1. Download the legacy checkpoint
The file metis_vc.safetensors still exists in an older commit of the Hugging Face repo: 🔗 Commit 41499cbf5d91b06900fc774f673e70981f24b7ed
After downloading it, place it here:
models/tts/metis/ckpt/metis_vc/metis_vc.safetensors
2. Code changes
I skipped snapshot_download and pointed directly to the local checkpoint:
metis_cfg = load_config("./models/tts/metis/config/ft.json")
ckpt_dir = "models/tts/metis/ckpt"
ckpt_path = os.path.join(ckpt_dir, "metis_vc/metis_vc.safetensors")
metis = Metis(
ckpt_path=ckpt_path,
cfg=metis_cfg,
device=device,
model_type="vc",
)
prompt_speech_path = "./models/tts/metis/wav/vc/prompt.wav"
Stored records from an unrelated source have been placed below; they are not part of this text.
/-- **Integration against `μ_σ`**: `∫ f dμ_σ = ½ ∫₀^∞ (f(a,a) + f(a,-a)) σ²/(2πa) da` for continuous
`f` such that both restrictions are integrable against the density.
[cite: DKLM2026SixVertexGFF, Theorem 53] -/
theorem integral_gffSpectralMeasure {σ : ℝ} {f : ℝ × ℝ → ℂ} (hf : Continuous f)
    (h1 : Integrable (fun a => gffDensity σ a • f (a, a)) (volume.restrict (Ioi (0 : ℝ))))
    (h2 : Integrable (fun a => gffDensity σ a • f (a, -a)) (volume.restrict (Ioi (0 : ℝ)))) :
    ∫ p, f p ∂gffSpectralMeasure σ =
      2⁻¹ * ((∫ a in Ioi (0 : ℝ), gffDensity σ a • f (a, a)) + ∫ a in Ioi (0 : ℝ), gffDensity σ a • f (a, -a)) := by
  have I1 : Integrable f ((gffRadial σ).map diagEmb) :=
    (integrable_map_measure hf.aestronglyMeasurable measurable_diagEmb.aemeasurable).2
      ((integrable_withDensity_iff_integrable_smul (measurable_gffDensity σ)).2 h1)
  have I2 : Integrable f ((gffRadial σ).map adiagEmb) :=
    (integrable_map_measure hf.aestronglyMeasurable measurable_adiagEmb.aemeasurable).2
      ((integrable_withDensity_iff_integrable_smul (measurable_gffDensity σ)).2 h2)
  rw [gffSpectralMeasure, integral_smul_measure, integral_add_measure I1 I2,
    integral_map measurable_diagEmb.aemeasurable hf.aestronglyMeasurable,
    integral_map measurable_adiagEmb.aemeasurable hf.aestronglyMeasurable, gffRadial,
    integral_withDensity_eq_integral_smul (measurable_gffDensity σ),
    integral_withDensity_eq_integral_smul (measurable_gffDensity σ)]
  simp [diagEmb, adiagEmb, ENNReal.toReal_inv]
  ring

/-! ## 2. `χ_u` on the diagonals: two Frullani kernels -/

section Chi

variable (x₁ y₁ x₁' y₁' x₂ y₂ : ℝ)

/-- The complex increments `w₁ = x₁ + iy₁`, `w' = x₁' + iy₁'`, `w₂ = x₂ + iy₂`. [folklore] -/
def cx (x y : ℝ) : ℂ := (x : ℂ) + Complex.I * y

/-- `e^{-ax-iby}` at `b = a` is `e^{-a(x+iy)}`. [folklore] -/
theorem cexp_diag (a x y : ℝ) :
    Complex.exp (-((a : ℂ) * x + Complex.I * (a : ℂ) * y)) = Complex.exp (-(cx x y * a)) := by
  congr 1; simp only [cx]; ring

/-- **On the diagonal, `χ_u(a,a)/a` is the sum of two Frullani kernels**:
`χ_u(a,a) = [e^{-a(w₂+w')} - e^{-aw'}] + [e^{-a(w'+w₁)} - e^{-a(w₁+w'+w₂)}]`.
[cite: DKLM2026SixVertexGFF, Part II §1.1] -/
theorem chiCont_diag (a : ℝ) (ha : 0 < a) :
    chiCont x₁ y₁ x₁' y₁' x₂ y₂ (a, a) =
      (a : ℂ) * (frullaniKernel (cx x₂ y₂ + cx x₁' y₁') (cx x₁' y₁') a +
        frullaniKernel (cx x₁' y₁' + cx x₁ y₁) (cx x₁ y₁ + cx x₁' y₁' + cx x₂ y₂) a) := by
  have ha' : (a : ℂ) ≠ 0 := by exact_mod_cast ha.ne'
  simp only [chiCont, frullaniKernel, cexp_diag]
  rw [show -( (cx x₂ y₂ + cx x₁' y₁') * a) = -(cx x₂ y₂ * a) + -(cx x₁' y₁' * a) by ring, Complex.exp_add,
    show -((cx x₁' y₁' + cx x₁ y₁) * a) = -(cx x₁' y₁' * a) + -(cx x₁ y₁ * a) by ring, Complex.exp_add,
    show -((cx x₁ y₁ + cx x₁' y₁' + cx x₂ y₂) * a) = -(cx x₁ y₁ * a) + -(cx x₁' y₁' * a) + -(cx x₂ y₂ * a) by ring,
    Complex.exp_add, Complex.exp_add]
  field_simp
  ring

/-- **On the anti-diagonal, `χ_u(a,-a)` is the complex conjugate of `χ_u(a,a)`.**
[cite: DKLM2026SixVertexGFF, Part II §1.1 (invariance under `b ↦ -b`)] -/
theorem chiCont_adiag (a : ℝ) :
    chiCont x₁ y₁ x₁' y₁' x₂ y₂ (a, -a) = (starRingEnd ℂ) (chiCont x₁ y₁ x₁' y₁' x₂ y₂ (a, a)) := by
  have h : ∀ x y : ℝ, Complex.exp (-((a : ℂ) * x + Complex.I * ((-a : ℝ) : ℂ) * y)) =
      (starRingEnd ℂ) (Complex.exp (-((a : ℂ) * x + Complex.I * (a : ℂ) * y))) := by
    intro x y
    rw [← Complex.exp_conj]
    congr 1
    simp only [map_neg, map_add, map_mul, Complex.conj_ofReal, Complex.conj_I, Complex.ofReal_neg]
    ring
  simp only [chiCont, h, map_mul, map_sub, map_one]

end Chi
source_speech_path = "./models/tts/metis/wav/vc/source.wav"
n_timesteps = 20
cfg = 1.0
gen_speech = metis(
prompt_speech_path=prompt_speech_path,
source_speech_path=source_speech_path,
cfg=cfg,
n_timesteps=n_timesteps,
model_type="vc",
)
sf.write("./models/tts/metis/wav/vc/gen.wav", gen_speech, 24000)
3. Notes
This checkpoint does produce valid VC audio for me (instead of noise).
That said, it’s probably not the best or most up-to-date checkpoint — it’s from an older commit.
The current main branch only provides LoRA + adapter files, but I couldn’t reproduce VC successfully with those.